▶ WHAT YOU ARE ASKED TO DO
From the line containing "calc ((t : ℂ)" down to the last line of the records below, restate each line word for word and leave out the rest.
*** AVAILABLE RECORDS ***
import Summits.HodgeConjecture.HodgeConjecture.Theses.DeltaPeriodAudit

/-!
# Route DeltaPeriodAudit — `EigenlineCMCriterion` (support item stmt-HodgeConjecture-2367)

For `τ` on the imaginary axis, `τ = it` with `t ≠ 0`: the line `ℂ·(τ, 1)` is an eigenline of some
NON-SCALAR rational `2 × 2` matrix iff `τ² ∈ ℚ` (the CM criterion for the lattice `ℤ + ℤτ`).
`⇐`: `(0 q; 1 0)` has `(τ, 1)` as eigenvector with eigenvalue `τ` when `τ² = q`.  `⇒`: an eigen-relation
`(a b; c d)(τ,1)ᵀ = μ (τ,1)ᵀ` gives `cτ² + (d - a)τ - b = 0`; with `τ = it`, `τ² = -t²` is real, so
`(d - a)t = 0`, i.e. `d = a`, and `b = -ct²`; if `c ≠ 0` then `τ² = b/c ∈ ℚ`, and if `c = 0` the matrix
is the scalar `a`.  Elementary; no named-fact hypothesis, no sorry.
-/

-- `Summit.HodgeConjecture.HodgeConjecture.Theorems` is the mandated namespace (single-problem
-- summit: Problem = Summit), which `linter.dupNamespace` flags on every declaration; the lakefile
-- turns the linter off tree-wide (weak option), restated here so stand-alone elaboration is
-- warning-free too.
set_option linter.dupNamespace false

namespace Summit.HodgeConjecture.HodgeConjecture.Theorems

/-- **Item stmt-HodgeConjecture-2367 (`EigenlineCMCriterion`), route `DeltaPeriodAudit`**: on the
imaginary axis, `(τ, 1)` spans an eigenline of a non-scalar rational matrix iff `τ²` is rational.
[cite: Shimura1977, §1] -/
theorem deltaPeriodAudit_eigenlineCMCriterion_proof :
    Summit.HodgeConjecture.HodgeConjecture.Theses.DeltaPeriodAudit.EigenlineCMCriterion := by
  intro τ hre him
  have hτ : τ = (τ.im : ℂ) * Complex.I := Complex.ext (by simp [hre]) (by simp)
  constructor
  · rintro ⟨A, hA, μ, hμ⟩
    have h0 := congrFun hμ 0
    have h1 := congrFun hμ 1
    simp only [Matrix.mulVec, dotProduct, Fin.sum_univ_two, Matrix.map_apply,
      Matrix.cons_val_zero, Matrix.cons_val_one, Pi.smul_apply, smul_eq_mul, mul_one] at h0 h1
    -- `h0 : a τ + b = μ τ`, `h1 : c τ + d = μ`
    set t : ℝ := τ.im with ht
    have key : ((A 0 1 : ℚ) : ℂ) + ((A 1 0 : ℚ) : ℂ) * (t : ℂ) ^ 2 +
        (((A 0 0 : ℚ) : ℂ) * t - ((A 1 1 : ℚ) : ℂ) * t) * Complex.I = 0 := by
      rw [← h1, hτ] at h0
      linear_combination h0 + ((A 1 0 : ℚ) : ℂ) * (t : ℂ) ^ 2 * Complex.I_sq
    have key' : (((A 0 1 : ℝ) + (A 1 0 : ℝ) * t ^ 2 : ℝ) : ℂ) +
        (((A 0 0 : ℝ) * t - (A 1 1 : ℝ) * t : ℝ) : ℂ) * Complex.I = 0 := by
      push_cast
      linear_combination key
    have hx : (A 0 1 : ℝ) + (A 1 0 : ℝ) * t ^ 2 = 0 := by
      have h := congrArg Complex.re key'
      simp only [Complex.add_re, Complex.ofReal_re, Complex.mul_re, Complex.ofReal_im, Complex.I_re,
        Complex.I_im, mul_zero, zero_mul, sub_zero, add_zero, Complex.zero_re] at h
      exact h
    have hy : (A 0 0 : ℝ) * t - (A 1 1 : ℝ) * t = 0 := by
      have h := congrArg Complex.im key'
      simp only [Complex.add_im, Complex.ofReal_im, Complex.mul_im, Complex.ofReal_re, Complex.I_re,
        Complex.I_im, mul_one, mul_zero, add_zero, zero_add, Complex.zero_im] at h
      exact h
    have ht0 : t ≠ 0 := him
    have had : (A 0 0 : ℝ) = A 1 1 := by
      have h : ((A 0 0 : ℝ) - A 1 1) * t = 0 := by rw [sub_mul]; exact hy
      rcases mul_eq_zero.1 h with h | h
      · exact sub_eq_zero.1 h
      · exact absurd h ht0
    by_cases hc : A 1 0 = 0
    · -- scalar matrix: contradiction
      exfalso
      have hb : A 0 1 = 0 := by
        have h : (A 0 1 : ℝ) = 0 := by simpa [hc] using hx
        exact_mod_cast h
      have had' : A 1 1 = A 0 0 := by exact_mod_cast had.symm
      refine hA (A 0 0) (Matrix.ext fun i j ↦ ?_)
      fin_cases i <;> fin_cases j <;> simp [hb, hc, had']
    · refine ⟨A 0 1 / A 1 0, ?_⟩
      have hcR : (A 1 0 : ℝ) ≠ 0 := by exact_mod_cast hc
      have ht2 : t ^ 2 = -(A 0 1 : ℝ) / A 1 0 := by
        field_simp
        linarith [hx]
      rw [hτ]
      calc ((t : ℂ) * Complex.I) ^ 2 = ((t ^ 2 : ℝ) : ℂ) * Complex.I ^ 2 := by push_cast; ring
        _ = ((-(A 0 1 : ℝ) / A 1 0 : ℝ) : ℂ) * (-1) := by rw [ht2, Complex.I_sq]
        _ = ((A 0 1 / A 1 0 : ℚ) : ℂ) := by push_cast; ring
  · rintro ⟨q, hq⟩
    refine ⟨!![0, q; 1, 0], fun c hc ↦ ?_, τ, ?_⟩
    · have h := congrFun (congrFun hc 1) 0
      simp at h
    · ext i
      fin_cases i <;>
        simp [Matrix.mulVec, dotProduct, Fin.sum_univ_two, hq.symm, pow_two]

end Summit.HodgeConjecture.HodgeConjecture.Theorems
*** End of AVAILABLE RECORDS ***
▶ RESPONSE TO THIS TASK
      calc ((t : ℂ) * Complex.I) ^ 2 = ((t ^ 2 : ℝ) : ℂ) * Complex.I ^ 2 := by push_cast; ring
        _ = ((-(A 0 1 : ℝ) / A 1 0 : ℝ) : ℂ) * (-1) := by rw [ht2, Complex.I_sq]
        _ = ((A 0 1 / A 1 0 : ℚ) : ℂ) := by push_cast; ring
  · rintro ⟨q, hq⟩
    refine ⟨!![0, q; 1, 0], fun c hc ↦ ?_, τ, ?_⟩
    · have h := congrFun (congrFun hc 1) 0
      simp at h
    · ext i
      fin_cases i <;>
        simp [Matrix.mulVec, dotProduct, Fin.sum_univ_two, hq.symm, pow_two]

end Summit.HodgeConjecture.HodgeConjecture.Theorems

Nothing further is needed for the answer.